■ WHAT YOU SHOULD DO
Please repeat the lines below, exactly and only, from the one that holds "have h1 := inv_mul_mem_of_mem_splitPrimes M hA₀" through the one that holds "A₀).nonunits := by".

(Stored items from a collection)
BEGIN

import Literature.NumberTheory.GaloisRepresentations.AbsDecompositionIndex
import Literature.NumberTheory.GaloisRepresentations.NeukirchUchidaKummerPackage
import Literature.AnabelianGeometry.AbsoluteAnabelian.NeukirchUchidaKummerSeparation
import HarnessLib

/-!
# The Neukirch–Uchida deduction, row R10b (part 1): the Chinese-remainder element for a pair of primes

J. Neukirch, A. Schmidt, K. Wingberg, *Cohomology of Number Fields* (2nd ed.), Thm. (12.2.1), proof —
abc-iut sub-DAG `plan/L4/SUBDAG-NeukirchUchida.md`, row R10b (the data feeding the Kummer separation
`inv_mul_mem_of_map_stabilizer_eq`, `NeukirchUchidaKummerSeparation.lean`): for a finite Galois `M/F`
inside `F̄`, two primes `v₀ ≠ v₁` of `F` splitting completely in `M`, nonarchimedean primes `A₀, A₁` of
`F̄` over them and arbitrary targets `t₀, t₁ ∈ 𝓞 M`, the Chinese remainder theorem
(`exists_forall_sub_mem_of_isMaximal`, abc-iut-w5-d047) over the primes of `M` above `v₀, v₁` produces
`b ∈ 𝓞 M` with `b ≡ tᵢ` at the prime below `Aᵢ` and `g • b ≡ 1 (mod 𝔪_{Aᵢ})` for every `g ∈ Γ ∖ Γ_M` —
the latter because `Gal(M/F)` acts FREELY on the primes over a completely split prime
(`inv_mul_mem_of_mem_splitPrimes`, abc-iut-w5-d201), so `g⁻¹ • Aᵢ` lies over a different prime of `M`
where the target is `1` (`exists_crt_element`).

PROOF-ONLY (0 `def`s).  HONEST FRAMING: classical, outside the [IUTchIII] Cor. 3.12 cone; nothing here
takes a side.

## References
* [NeukirchSchmidtWingberg2008] Neukirch–Schmidt–Wingberg, *Cohomology of Number Fields*, Thm. (12.2.1).
* [NeukirchANT1999] J. Neukirch, *Algebraic Number Theory*, Ch. I §9, Ch. II §9.
-/

noncomputable section

open scoped Pointwise NumberField
open Field NumberField IsDedekindDomain
open Literature.NumberTheory.GaloisRepresentations
open Literature.NumberTheory.GaloisRepresentations.NeukirchUchidaProof

namespace Literature.AnabelianGeometry.AbsoluteAnabelian

namespace NeukirchUchidaProof

variable {F : Type} [Field F] [NumberField F] (M : IntermediateField F (AlgebraicClosure F))
  [FiniteDimensional F M]

omit [NumberField F] in
/-- A conjugate `g⁻¹ • A` of a prime `A` over `v` is again over `v` (the base field is fixed by `Γ`).
[cite: NeukirchANT1999, Ch. II §9 (9.1)] -/
theorem below_base_smul {A : ValuationSubring (AlgebraicClosure F)} {v : HeightOneSpectrum (𝓞 F)}
    (hv : ∀ r : 𝓞 F, algebraMap F (AlgebraicClosure F) r ∈ A.nonunits ↔ r ∈ v.asIdeal)
    (g : absoluteGaloisGroup F) :
    ∀ r : 𝓞 F, algebraMap F (AlgebraicClosure F) r ∈ (g • A).nonunits ↔ r ∈ v.asIdeal := by
  intro r
  rw [mem_nonunits_smul_iff, ← hv r]
  have : g⁻¹ • algebraMap F (AlgebraicClosure F) (r : F) = algebraMap F (AlgebraicClosure F) (r : F) :=
    smul_algebraMap g⁻¹ (r : F)
  rw [this]

/-- **The Chinese-remainder element for a pair of primes** (row R10b, data for the Kummer separation
`inv_mul_mem_of_map_stabilizer_eq`).  `M/F` finite Galois inside `F̄`, `v₀ ≠ v₁` primes of `F` splitting
completely in `M`, `A₀, A₁` nonarchimedean primes of `F̄` over `v₀, v₁` lying over the primes `P₀, P₁` of
`𝓞 M`, and targets `t₀, t₁ ∈ 𝓞 M`.  Then some `b ∈ 𝓞 M` has `b ≡ t₀ (mod P₀)`, `b ≡ t₁ (mod P₁)` and
`g • b ≡ 1 (mod 𝔪_{A₀})`, `g • b ≡ 1 (mod 𝔪_{A₁})` for EVERY `g ∈ Γ ∖ Γ_M`: by the Chinese remainder
theorem with target `1` at all the other primes of `M` over `v₀, v₁` — for `g ∉ Γ_M` the prime below
`g⁻¹ • A_i` is another prime over `v_i` (free action of `Gal(M/F)` on the primes over a completely split
prime, `inv_mul_mem_of_mem_splitPrimes`). [cite: NeukirchSchmidtWingberg2008, Thm (12.2.1)] -/
theorem exists_crt_element [IsGalois F M] {v₀ v₁ : HeightOneSpectrum (𝓞 F)} (hne : v₀ ≠ v₁)
    (hs₀ : v₀ ∈ splitPrimes F M) (hs₁ : v₁ ∈ splitPrimes F M)
    {A₀ A₁ : ValuationSubring (AlgebraicClosure F)} (hA₀ : A₀ ≠ ⊤) (hA₁ : A₁ ≠ ⊤)
    (hv₀ : ∀ r : 𝓞 F, algebraMap F (AlgebraicClosure F) r ∈ A₀.nonunits ↔ r ∈ v₀.asIdeal)
    (hv₁ : ∀ r : 𝓞 F, algebraMap F (AlgebraicClosure F) r ∈ A₁.nonunits ↔ r ∈ v₁.asIdeal)
    {P₀ P₁ : Ideal (𝓞 M)}
    (hP₀ : ∀ x : 𝓞 M, ((x : M) : AlgebraicClosure F) ∈ A₀.nonunits ↔ x ∈ P₀)
    (hP₁ : ∀ x : 𝓞 M, ((x : M) : AlgebraicClosure F) ∈ A₁.nonunits ↔ x ∈ P₁) (t₀ t₁ : 𝓞 M) :
    ∃ b : 𝓞 M, b - t₀ ∈ P₀ ∧ b - t₁ ∈ P₁ ∧
      (∀ g : absoluteGaloisGroup F,
        g ∉ M.fixingSubgroup.comap (absoluteGaloisGroup.toAlgEquiv F).toMonoidHom →
          g • ((b : M) : AlgebraicClosure F) - 1 ∈ A₀.nonunits) ∧
      ∀ g : absoluteGaloisGroup F,
        g ∉ M.fixingSubgroup.comap (absoluteGaloisGroup.toAlgEquiv F).toMonoidHom →
          g • ((b : M) : AlgebraicClosure F) - 1 ∈ A₁.nonunits := by
  classical
  haveI : NumberField M := NumberField.of_module_finite F M
  -- the finite set of primes of `M` over `v₀` or `v₁`
  have hfin : (v₀.asIdeal.primesOver (𝓞 M) ∪ v₁.asIdeal.primesOver (𝓞 M)).Finite :=
    (IsDedekindDomain.primesOver_finite v₀.asIdeal (𝓞 M)).union
      (IsDedekindDomain.primesOver_finite v₁.asIdeal (𝓞 M))
  set s : Finset (Ideal (𝓞 M)) := hfin.toFinset with hs
  have hmem : ∀ P, P ∈ s ↔ P ∈ v₀.asIdeal.primesOver (𝓞 M) ∨ P ∈ v₁.asIdeal.primesOver (𝓞 M) :=
    fun P => by rw [hs, Set.Finite.mem_toFinset, Set.mem_union]
  have hP₀mem : P₀ ∈ v₀.asIdeal.primesOver (𝓞 M) := mem_primesOver_of_below M hA₀ hP₀ hv₀
  have hP₁mem : P₁ ∈ v₁.asIdeal.primesOver (𝓞 M) := mem_primesOver_of_below M hA₁ hP₁ hv₁
  -- targets
  let t : Ideal (𝓞 M) → 𝓞 M := fun P => if P = P₀ then t₀ else if P = P₁ then t₁ else 1
  have hmax : ∀ P ∈ s, P.IsMaximal := by
    intro P hP
    rcases (hmem P).mp hP with h | h
    · exact Ideal.isMaximal_of_mem_primesOver h
    · exact Ideal.isMaximal_of_mem_primesOver h
  obtain ⟨b, hb⟩ := exists_forall_sub_mem_of_isMaximal s id hmax (fun _ _ _ _ h => h) t
  -- `P₀ ≠ P₁`: they lie over different primes of `F`
  have hP₀₁ : P₀ ≠ P₁ := by
    intro h
    apply hne
    have h0 := hP₀mem.2
    have h1 := hP₁mem.2
    rw [h] at h0
    have e : v₀.asIdeal = v₁.asIdeal := by
      rw [h0.over, h1.over]
    exact HeightOneSpectrum.ext e
  refine ⟨b, ?_, ?_, ?_, ?_⟩
  · have := hb P₀ ((hmem P₀).mpr (Or.inl hP₀mem))
    simpa [t] using this
  · have := hb P₁ ((hmem P₁).mpr (Or.inr hP₁mem))
    simpa [t, hP₀₁.symm] using this
  · -- at `A₀`
    intro g hg
    -- the prime `P'` of `M` below `g⁻¹ • A₀`
    have hA' : g⁻¹ • A₀ ≠ ⊤ := by
      intro h
      apply hA₀
      rw [eq_top_iff]
      intro x _
      have hx : g⁻¹ • x ∈ g⁻¹ • A₀ := by rw [h]; exact ValuationSubring.mem_top _
      rwa [ValuationSubring.mem_pointwise_smul_iff_inv_smul_mem, inv_smul_smul] at hx
    have hv' := below_base_smul hv₀ g⁻¹
    obtain ⟨P', hP'A, -⟩ := existsUnique_ideal_below M (g⁻¹ • A₀)
    have hP'mem : P' ∈ v₀.asIdeal.primesOver (𝓞 M) := mem_primesOver_of_below M hA' hP'A hv'
    -- `P' ≠ P₀` by the free action over the completely split `v₀`
    have hP'0 : P' ≠ P₀ := by
      intro h
      apply hg
      rw [h] at hP'A
      have h1 := inv_mul_mem_of_mem_splitPrimes M hA₀ hv₀ hs₀ (P := P₀) (σ := 1) (σ' := g⁻¹)
        (by simpa only [one_smul] using hP₀) hP'A
      rw [inv_one, one_mul] at h1
      exact (Subgroup.inv_mem_iff _).mp h1
    have hP'1 : P' ≠ P₁ := by
      intro h
      rw [h] at hP'mem
      exact hne (HeightOneSpectrum.ext (by rw [hP'mem.2.over, hP₁mem.2.over]))
    have hb' := hb P' ((hmem P').mpr (Or.inl hP'mem))
    simp only [t, id, hP'0, hP'1, if_false] at hb'
    -- `b ≡ 1 (mod 𝔪_{g⁻¹ A₀})`, i.e. `g • b ≡ 1 (mod 𝔪_{A₀})`
    have h2 : ((b : M) : AlgebraicClosure F) - 1 ∈ (g⁻¹ • A₀).nonunits := by
      have := coe_sub_mem_nonunits_of_sub_mem (g⁻¹ • A₀) (q := P') hP'A hb'
      simpa using this
    rw [mem_nonunits_smul_iff, inv_inv, smul_sub, smul_one] at h2
    exact h2
  · -- at `A₁` (same argument with the roles of `v₀`, `v₁` exchanged)
    intro g hg
    have hA' : g⁻¹ • A₁ ≠ ⊤ := by
      intro h
      apply hA₁
      rw [eq_top_iff]
      intro x _
      have hx : g⁻¹ • x ∈ g⁻¹ • A₁ := by rw [h]; exact ValuationSubring.mem_top _
      rwa [ValuationSubring.mem_pointwise_smul_iff_inv_smul_mem, inv_smul_smul] at hx
    have hv' := below_base_smul hv₁ g⁻¹
    obtain ⟨P', hP'A, -⟩ := existsUnique_ideal_below M (g⁻¹ • A₁)
    have hP'mem : P' ∈ v₁.asIdeal.primesOver (𝓞 M) := mem_primesOver_of_below M hA' hP'A hv'
    have hP'1 : P' ≠ P₁ := by
      intro h
      apply hg
      rw [h] at hP'A
      have h1 := inv_mul_mem_of_mem_splitPrimes M hA₁ hv₁ hs₁ (P := P₁) (σ := 1) (σ' := g⁻¹)
        (by simpa only [one_smul] using hP₁) hP'A
      rw [inv_one, one_mul] at h1
      exact (Subgroup.inv_mem_iff _).mp h1
    have hP'0 : P' ≠ P₀ := by
      intro h
      rw [h] at hP'mem
      exact hne (HeightOneSpectrum.ext (by rw [hP₀mem.2.over, hP'mem.2.over]))
    have hb' := hb P' ((hmem P').mpr (Or.inr hP'mem))
    simp only [t, id, hP'0, hP'1, if_false] at hb'
    have h2 : ((b : M) : AlgebraicClosure F) - 1 ∈ (g⁻¹ • A₁).nonunits := by
      have := coe_sub_mem_nonunits_of_sub_mem (g⁻¹ • A₁) (q := P') hP'A hb'
      simpa using this
    rw [mem_nonunits_smul_iff, inv_inv, smul_sub, smul_one] at h2
    exact h2

end NeukirchUchidaProof

end Literature.AnabelianGeometry.AbsoluteAnabelian

end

END

■ RESPONSE
      have h1 := inv_mul_mem_of_mem_splitPrimes M hA₀ hv₀ hs₀ (P := P₀) (σ := 1) (σ' := g⁻¹)
        (by simpa only [one_smul] using hP₀) hP'A
      rw [inv_one, one_mul] at h1
      exact (Subgroup.inv_mem_iff _).mp h1
    have hP'1 : P' ≠ P₁ := by
      intro h
      rw [h] at hP'mem
      exact hne (HeightOneSpectrum.ext (by rw [hP'mem.2.over, hP₁mem.2.over]))
    have hb' := hb P' ((hmem P').mpr (Or.inl hP'mem))
    simp only [t, id, hP'0, hP'1, if_false] at hb'
    -- `b ≡ 1 (mod 𝔪_{g⁻¹ A₀})`, i.e. `g • b ≡ 1 (mod 𝔪_{A₀})`
    have h2 : ((b : M) : AlgebraicClosure F) - 1 ∈ (g⁻¹ • A₀).nonunits := by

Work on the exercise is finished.